Task material>
----

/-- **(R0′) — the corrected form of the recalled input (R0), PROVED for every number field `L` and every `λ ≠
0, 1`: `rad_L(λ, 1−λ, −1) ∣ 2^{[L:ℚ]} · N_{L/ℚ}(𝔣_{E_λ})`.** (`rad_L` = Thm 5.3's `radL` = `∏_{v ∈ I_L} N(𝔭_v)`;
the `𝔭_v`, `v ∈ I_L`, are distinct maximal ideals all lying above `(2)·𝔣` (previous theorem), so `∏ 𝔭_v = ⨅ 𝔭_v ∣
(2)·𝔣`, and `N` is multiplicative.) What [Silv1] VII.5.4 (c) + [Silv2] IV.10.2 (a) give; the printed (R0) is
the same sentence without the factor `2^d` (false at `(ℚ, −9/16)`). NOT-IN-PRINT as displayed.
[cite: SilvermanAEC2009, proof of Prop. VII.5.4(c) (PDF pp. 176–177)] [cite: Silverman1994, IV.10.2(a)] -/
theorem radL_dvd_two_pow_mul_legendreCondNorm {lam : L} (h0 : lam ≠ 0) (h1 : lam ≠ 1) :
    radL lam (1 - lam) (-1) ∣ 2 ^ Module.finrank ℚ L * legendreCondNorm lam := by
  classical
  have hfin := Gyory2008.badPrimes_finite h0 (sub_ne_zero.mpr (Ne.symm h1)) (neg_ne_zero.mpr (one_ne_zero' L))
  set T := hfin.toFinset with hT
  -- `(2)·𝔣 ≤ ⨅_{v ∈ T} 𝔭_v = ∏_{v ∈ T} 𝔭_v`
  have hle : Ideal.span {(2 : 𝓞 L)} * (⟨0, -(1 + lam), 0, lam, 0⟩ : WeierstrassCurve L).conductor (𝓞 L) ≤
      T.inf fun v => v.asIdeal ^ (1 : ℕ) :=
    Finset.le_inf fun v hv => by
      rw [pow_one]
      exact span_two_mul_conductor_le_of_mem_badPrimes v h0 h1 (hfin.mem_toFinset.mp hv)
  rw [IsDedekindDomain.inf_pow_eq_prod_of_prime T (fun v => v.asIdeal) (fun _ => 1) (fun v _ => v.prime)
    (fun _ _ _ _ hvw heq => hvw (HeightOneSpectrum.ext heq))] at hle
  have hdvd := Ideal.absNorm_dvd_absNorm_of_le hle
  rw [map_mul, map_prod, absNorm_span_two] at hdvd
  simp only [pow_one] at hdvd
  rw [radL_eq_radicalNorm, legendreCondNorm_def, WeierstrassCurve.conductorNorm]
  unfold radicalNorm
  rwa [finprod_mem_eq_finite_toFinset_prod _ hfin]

----

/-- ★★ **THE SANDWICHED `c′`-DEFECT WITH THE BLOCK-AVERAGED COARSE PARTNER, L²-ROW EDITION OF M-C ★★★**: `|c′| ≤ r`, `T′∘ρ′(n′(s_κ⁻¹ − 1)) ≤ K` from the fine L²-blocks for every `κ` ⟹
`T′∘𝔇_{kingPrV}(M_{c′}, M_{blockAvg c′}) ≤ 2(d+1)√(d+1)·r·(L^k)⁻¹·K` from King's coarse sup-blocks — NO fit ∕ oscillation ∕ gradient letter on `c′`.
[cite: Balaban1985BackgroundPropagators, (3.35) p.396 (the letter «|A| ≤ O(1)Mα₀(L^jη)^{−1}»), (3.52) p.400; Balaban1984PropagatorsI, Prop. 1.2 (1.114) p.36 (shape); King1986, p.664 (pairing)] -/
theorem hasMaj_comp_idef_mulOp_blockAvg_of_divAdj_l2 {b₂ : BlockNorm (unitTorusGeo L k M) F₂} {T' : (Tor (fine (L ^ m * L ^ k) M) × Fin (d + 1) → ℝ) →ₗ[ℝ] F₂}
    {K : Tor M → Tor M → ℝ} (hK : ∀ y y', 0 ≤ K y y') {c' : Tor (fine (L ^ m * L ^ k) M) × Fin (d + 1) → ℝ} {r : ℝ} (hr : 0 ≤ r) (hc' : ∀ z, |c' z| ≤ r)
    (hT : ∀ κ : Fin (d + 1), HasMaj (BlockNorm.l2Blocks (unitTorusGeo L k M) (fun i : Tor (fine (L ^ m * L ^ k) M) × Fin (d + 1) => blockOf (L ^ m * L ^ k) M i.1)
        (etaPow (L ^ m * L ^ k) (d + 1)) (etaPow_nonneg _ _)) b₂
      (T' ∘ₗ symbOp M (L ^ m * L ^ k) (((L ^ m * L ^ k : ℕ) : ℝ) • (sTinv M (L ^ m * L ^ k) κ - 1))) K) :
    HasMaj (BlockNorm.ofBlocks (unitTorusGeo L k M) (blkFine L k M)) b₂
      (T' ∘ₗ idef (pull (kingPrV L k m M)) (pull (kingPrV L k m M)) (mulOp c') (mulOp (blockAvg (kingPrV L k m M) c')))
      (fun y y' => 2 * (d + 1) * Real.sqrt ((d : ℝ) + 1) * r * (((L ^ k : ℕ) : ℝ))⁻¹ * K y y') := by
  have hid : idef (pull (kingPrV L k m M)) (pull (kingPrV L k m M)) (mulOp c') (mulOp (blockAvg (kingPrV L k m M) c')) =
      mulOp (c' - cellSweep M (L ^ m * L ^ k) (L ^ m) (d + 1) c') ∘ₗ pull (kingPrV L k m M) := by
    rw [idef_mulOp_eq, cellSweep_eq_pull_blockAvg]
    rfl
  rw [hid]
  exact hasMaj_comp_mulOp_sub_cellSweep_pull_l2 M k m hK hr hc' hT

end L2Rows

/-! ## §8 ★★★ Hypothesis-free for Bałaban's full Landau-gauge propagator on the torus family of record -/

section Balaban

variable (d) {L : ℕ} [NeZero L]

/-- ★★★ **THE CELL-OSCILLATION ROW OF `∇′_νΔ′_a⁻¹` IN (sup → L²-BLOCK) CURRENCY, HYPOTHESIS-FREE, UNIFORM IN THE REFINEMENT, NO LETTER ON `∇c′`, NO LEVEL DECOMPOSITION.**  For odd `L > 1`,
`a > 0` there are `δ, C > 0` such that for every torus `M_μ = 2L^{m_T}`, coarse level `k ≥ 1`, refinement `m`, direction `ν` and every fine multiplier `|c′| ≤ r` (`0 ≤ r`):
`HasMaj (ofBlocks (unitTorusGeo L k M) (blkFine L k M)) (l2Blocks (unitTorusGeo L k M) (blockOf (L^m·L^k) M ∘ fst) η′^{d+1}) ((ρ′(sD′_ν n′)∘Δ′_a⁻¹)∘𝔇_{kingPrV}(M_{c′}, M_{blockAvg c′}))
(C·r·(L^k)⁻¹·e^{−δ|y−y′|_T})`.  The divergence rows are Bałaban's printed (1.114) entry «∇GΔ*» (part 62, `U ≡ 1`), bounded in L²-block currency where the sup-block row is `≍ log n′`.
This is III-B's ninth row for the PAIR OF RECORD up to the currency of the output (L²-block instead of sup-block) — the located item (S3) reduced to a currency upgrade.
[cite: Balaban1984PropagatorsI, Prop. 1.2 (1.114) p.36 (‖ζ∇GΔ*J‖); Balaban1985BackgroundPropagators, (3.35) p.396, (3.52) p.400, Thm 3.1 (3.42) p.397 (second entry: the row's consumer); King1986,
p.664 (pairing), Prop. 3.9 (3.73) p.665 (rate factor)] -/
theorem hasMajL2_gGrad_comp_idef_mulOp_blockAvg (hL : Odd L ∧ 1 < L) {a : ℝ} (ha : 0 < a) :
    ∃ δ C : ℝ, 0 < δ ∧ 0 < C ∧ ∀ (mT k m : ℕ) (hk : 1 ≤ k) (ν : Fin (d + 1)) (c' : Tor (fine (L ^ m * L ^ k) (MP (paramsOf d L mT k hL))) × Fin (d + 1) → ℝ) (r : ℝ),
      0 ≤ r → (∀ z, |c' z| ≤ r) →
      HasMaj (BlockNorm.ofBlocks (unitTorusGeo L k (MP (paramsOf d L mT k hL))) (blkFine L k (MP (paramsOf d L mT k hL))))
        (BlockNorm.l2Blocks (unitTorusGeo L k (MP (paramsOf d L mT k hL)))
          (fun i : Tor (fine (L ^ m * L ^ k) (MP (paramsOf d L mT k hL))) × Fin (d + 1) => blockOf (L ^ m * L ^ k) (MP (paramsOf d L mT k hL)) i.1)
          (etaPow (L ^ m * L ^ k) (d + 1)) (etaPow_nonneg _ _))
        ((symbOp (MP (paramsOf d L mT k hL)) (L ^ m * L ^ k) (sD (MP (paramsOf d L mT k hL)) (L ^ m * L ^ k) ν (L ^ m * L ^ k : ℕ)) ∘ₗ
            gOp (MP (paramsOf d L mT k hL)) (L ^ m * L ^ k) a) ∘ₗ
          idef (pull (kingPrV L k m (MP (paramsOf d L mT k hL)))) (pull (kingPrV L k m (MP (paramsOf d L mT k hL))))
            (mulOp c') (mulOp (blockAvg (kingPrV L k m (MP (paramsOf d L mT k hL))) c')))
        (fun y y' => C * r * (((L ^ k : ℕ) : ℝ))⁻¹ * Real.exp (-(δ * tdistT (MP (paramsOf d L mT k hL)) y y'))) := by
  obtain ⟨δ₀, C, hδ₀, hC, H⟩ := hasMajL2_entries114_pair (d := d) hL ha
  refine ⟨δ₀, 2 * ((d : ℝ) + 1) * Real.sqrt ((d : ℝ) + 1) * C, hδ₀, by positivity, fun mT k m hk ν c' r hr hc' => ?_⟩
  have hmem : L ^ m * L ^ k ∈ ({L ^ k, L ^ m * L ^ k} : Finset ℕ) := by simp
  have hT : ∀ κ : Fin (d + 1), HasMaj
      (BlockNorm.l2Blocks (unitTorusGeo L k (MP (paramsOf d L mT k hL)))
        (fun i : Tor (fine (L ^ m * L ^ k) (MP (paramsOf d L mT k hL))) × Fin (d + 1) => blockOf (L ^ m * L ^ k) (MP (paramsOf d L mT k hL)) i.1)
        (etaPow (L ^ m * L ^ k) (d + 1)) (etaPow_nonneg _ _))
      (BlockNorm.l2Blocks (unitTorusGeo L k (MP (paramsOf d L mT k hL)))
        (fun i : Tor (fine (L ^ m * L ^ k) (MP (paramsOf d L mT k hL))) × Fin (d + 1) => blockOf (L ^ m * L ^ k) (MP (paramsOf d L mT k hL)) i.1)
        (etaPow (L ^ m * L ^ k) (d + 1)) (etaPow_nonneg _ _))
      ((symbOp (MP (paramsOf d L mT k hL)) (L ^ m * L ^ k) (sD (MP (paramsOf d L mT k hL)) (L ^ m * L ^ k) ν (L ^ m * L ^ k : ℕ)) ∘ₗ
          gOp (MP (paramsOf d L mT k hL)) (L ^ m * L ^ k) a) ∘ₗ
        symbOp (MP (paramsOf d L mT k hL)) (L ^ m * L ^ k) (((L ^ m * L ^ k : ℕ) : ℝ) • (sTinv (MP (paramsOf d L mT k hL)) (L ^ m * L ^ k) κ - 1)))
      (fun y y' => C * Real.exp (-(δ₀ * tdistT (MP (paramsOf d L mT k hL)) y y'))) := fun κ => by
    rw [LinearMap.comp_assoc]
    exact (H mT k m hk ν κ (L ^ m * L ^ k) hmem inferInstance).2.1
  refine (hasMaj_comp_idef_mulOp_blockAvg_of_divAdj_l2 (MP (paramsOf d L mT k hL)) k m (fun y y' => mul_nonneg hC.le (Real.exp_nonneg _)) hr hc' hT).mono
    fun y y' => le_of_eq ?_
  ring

----

Exercise aim> Copy each line above holding "every".

Problem solution>
/-- **(R0′) — the corrected form of the recalled input (R0), PROVED for every number field `L` and every `λ ≠
/-- ★★ **THE SANDWICHED `c′`-DEFECT WITH THE BLOCK-AVERAGED COARSE PARTNER, L²-ROW EDITION OF M-C ★★★**: `|c′| ≤ r`, `T′∘ρ′(n′(s_κ⁻¹ − 1)) ≤ K` from the fine L²-blocks for every `κ` ⟹
`a > 0` there are `δ, C > 0` such that for every torus `M_μ = 2L^{m_T}`, coarse level `k ≥ 1`, refinement `m`, direction `ν` and every fine multiplier `|c′| ≤ r` (`0 ≤ r`):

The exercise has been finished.